======== Exercise input ========

import Summits.QuantumFields.YangMills.Theorems.BalabanUVNodesN24Stub1VWShareK1AxV114
import Summits.QuantumFields.YangMills.Theorems.BalabanUVNodesN24Stub1VWShareK1AxV11AERow
import Summits.QuantumFields.YangMills.Theorems.BalabanUVNodesN13GuardedUVRowAtRevisionOfAERowsAtRecord13Ax

/-!
# BalabanUVNodes ∕ K1ᴬ LINE 2′ v11.4 — N24's SHARE OF `stub_nodes13PWSVW`, GUARDED-ROW ∕ ENGINE-CURRENCY EDITION, RE-KEYED TO THE (R-a″) RUN-KEYED MEMORY GUARD (★★★ director-ym №682 (2)(e′) ∕ №685;
# ✦ plan g104 v11.4 registered 33e8cfceee350f1c — v11.3's step-keyed guard was HOLLOW at the prover's option: ref-P g18 ∕ ref-Q g17 KERNEL NOTE 3, ◆ J31): the (T) file ✓p813787 `…N24Stub1VWShareK1AxV11AERow` with EXACTLY the `hW ∕ hW0 ∕ h12` split moved from «`λW.kSel P < P.K`» to
# «`λW.kSel P < P.K` AND `B15Claim189PinsOfHistory.N0OfRecord₁₃Ax θ.toStage13Params P P.K ≤ P.K`», the rung-1ⱽᵂ text read at the v11.3 mirror `K1AxV114Defs.NodesAtSomeRecord13PWSVW`

TRACK A (YM-PLAN §2d), node N24 (binder B2, COMPOSITE), seat `pub-ymgap-dag-n24-c` g27 (the -a hand on LINE 2′; v11.4 edition — the V113 sibling of this file is HISTORY of the 82-minute v11.3 record), `--kind proof --supports stmt-QuantumFields-27239 --as helper` (count-neutral).  PARENT OF
RECORD: ✓p813787 (g24) — N13's bill is EXACTLY the engines' row (✓p811182 §2 `h13` ∕ ✓p810415 §2Ax), transferred to a revision WITH ITS `SLaw` GUARD by ✓`…N13GuardedUVRowAtRevisionOfAERowsAtRecord13Ax`;
the class ∕ socket lemmas are (Q) ✓p813442's BY NAME.  DECLARED EDITS (generator `gen_e.py T` over the tree bytes, every edit counted; the same five as the sibling `…N24Stub1VWShareK1AxV114`):
(M1) `hW : ∀ P, λW.kSel P < P.K → N₀(θ,P,P.K) ≤ P.K → W₀ P = WOfRecord₁₃Ax …`; (M2) `hW0 : ∀ P, ¬ (λW.kSel P < P.K ∧ N₀(θ,P,P.K) ≤ P.K) → B15Leaf (W₀ P)` (free carrier with a true [IV] leaf at the runs
OUTSIDE the pin's scope: K = 0 AND the memory-unfit runs); (M3) `h12 : … → Step.InInterval … → N₀(θ,P,P.K) ≤ P.K → B15Leaf (WOfRecord₁₃Ax … λW P)` (pointed, ∃-form, family form) = dag-n12-d's
MEMORY-GUARDED bill body G4 ✓p835673 read RUN-KEYED = the engine (W″)'s `h12F` body; (M4) the [IV]-pin conjunct of rung 1ⱽᵂ carries the guard (kit v11.4 :545–:547); (M5)
§3's free carrier `W₀ P := if (λW.kSel P < P.K ∧ N₀(θ,P,P.K) ≤ P.K) then WOfRecord₁₃Ax … else ⟨junk, B15Leaf⟩`.  Theorem names = the parent's, in the sibling namespace `…N24Stub1VWShareK1AxV114AERow`.

WHAT IS HERE (theorems only; 0 `def`, 0 `sorry`, standard axioms): §1 `N24_nodesW_at_recordSV_Ax_pointed_of_uvRowV` (the thirteen nodes, window-guarded, N13 ← the guarded row on `v.ρ`, N12 on
the windowed MEMORY-FITTING genuine runs); §2 `N24_rung1VW_bodyAt_pointed_of_uvRowV` (rung 1ⱽᵂ v11.4's body at the witness); §3 ★★★ `N24_rung1VW_bodyAt_of_bills_at_aeRow` (bills AT θ ⟹ `v`, `w`
with prescribed `βup` and the v11.4 body); §4 ★★★★ `stub1TextVW_of_bills_atWitnessFamily_aeRow : … → ∀ F, Inhabited13 F → K1AxV114Defs.NodesAtSomeRecord13PWSVW F` (bills at a witness family).
WHICH CHILD BLOCKS `stub_nodes13PWSVW` = §4's hypothesis list, BY NAME: N05 `h05` · N06 `h06` · N07 `h07` · N08 `h08` · N09 `h09`+`h09T` · N10 `h10` · N11 `h11` · 𝐑 `hR` · N12 `h12` (MEMORY-GUARDED,
live-selector members) · N13 `h13` (engine currency).

HONEST COST (★★★ №663 (1), verbatim): «N12 ([IV] basic step) is pinned at every windowed run WHOSE MEMORY FITS; at shorter runs the `rBasicStep` leaf of `Nodes` is unpinned because print applies
no 𝐑 there» — a GAP-STATED corner, named and sourced ([IV] p.177 (ii), p.179 «N > N₀», p.200; desk ME #57 LOCATED-NEGATIVE); here it is (M2)'s free carrier.
HONEST SCOPE ∕ A6.  Implications only; every bill is a DISPLAYED hypothesis, inhabited at NO θ here; nothing of Bałaban asserted; `stub_nodes13PWSVW` NOT closed; K1ᴬ OPEN (0∕6 v11.4); N24
COMPOSITE — no discharge, no count claim (discharged 8∕27 · K 1∕4 unmoved).  One finite 𝕋⁴ programme at fixed ε — NOT continuum ∕ ℝ⁴ ∕ OS; NOT the Yang–Mills mass gap (Clay).  No `def`, no
`instance`, no `sorry`.  References (bookkeeping only): [Balaban1989LargeFieldII] Thm 1 p.355, (0.1) pp.355–356; [Balaban1988Convergent] (2.18) p.257, Cor. 3 (2.50) p.264; [Balaban1989LargeFieldI]
(0.2)–(0.6) p.176, p.177 (ii), p.179, Prop. 1 p.194, p.200; [Balaban1987RG1] (0.17)–(0.20) pp.255–256, Thm 1 p.259, (2.9) p.266; [Balaban1985RegularSpaces] Thm 8 p.101; [Balaban1985UV3] Thm 1 p.257.
-/

noncomputable section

========

- [Exercise goal]: If a line of the records above holds the word "every", show it.

- [Answer to the problem]:
the class ∕ socket lemmas are (Q) ✓p813442's BY NAME.  DECLARED EDITS (generator `gen_e.py T` over the tree bytes, every edit counted; the same five as the sibling `…N24Stub1VWShareK1AxV114`):
HONEST COST (★★★ №663 (1), verbatim): «N12 ([IV] basic step) is pinned at every windowed run WHOSE MEMORY FITS; at shorter runs the `rBasicStep` leaf of `Nodes` is unpinned because print applies
HONEST SCOPE ∕ A6.  Implications only; every bill is a DISPLAYED hypothesis, inhabited at NO θ here; nothing of Bałaban asserted; `stub_nodes13PWSVW` NOT closed; K1ᴬ OPEN (0∕6 v11.4); N24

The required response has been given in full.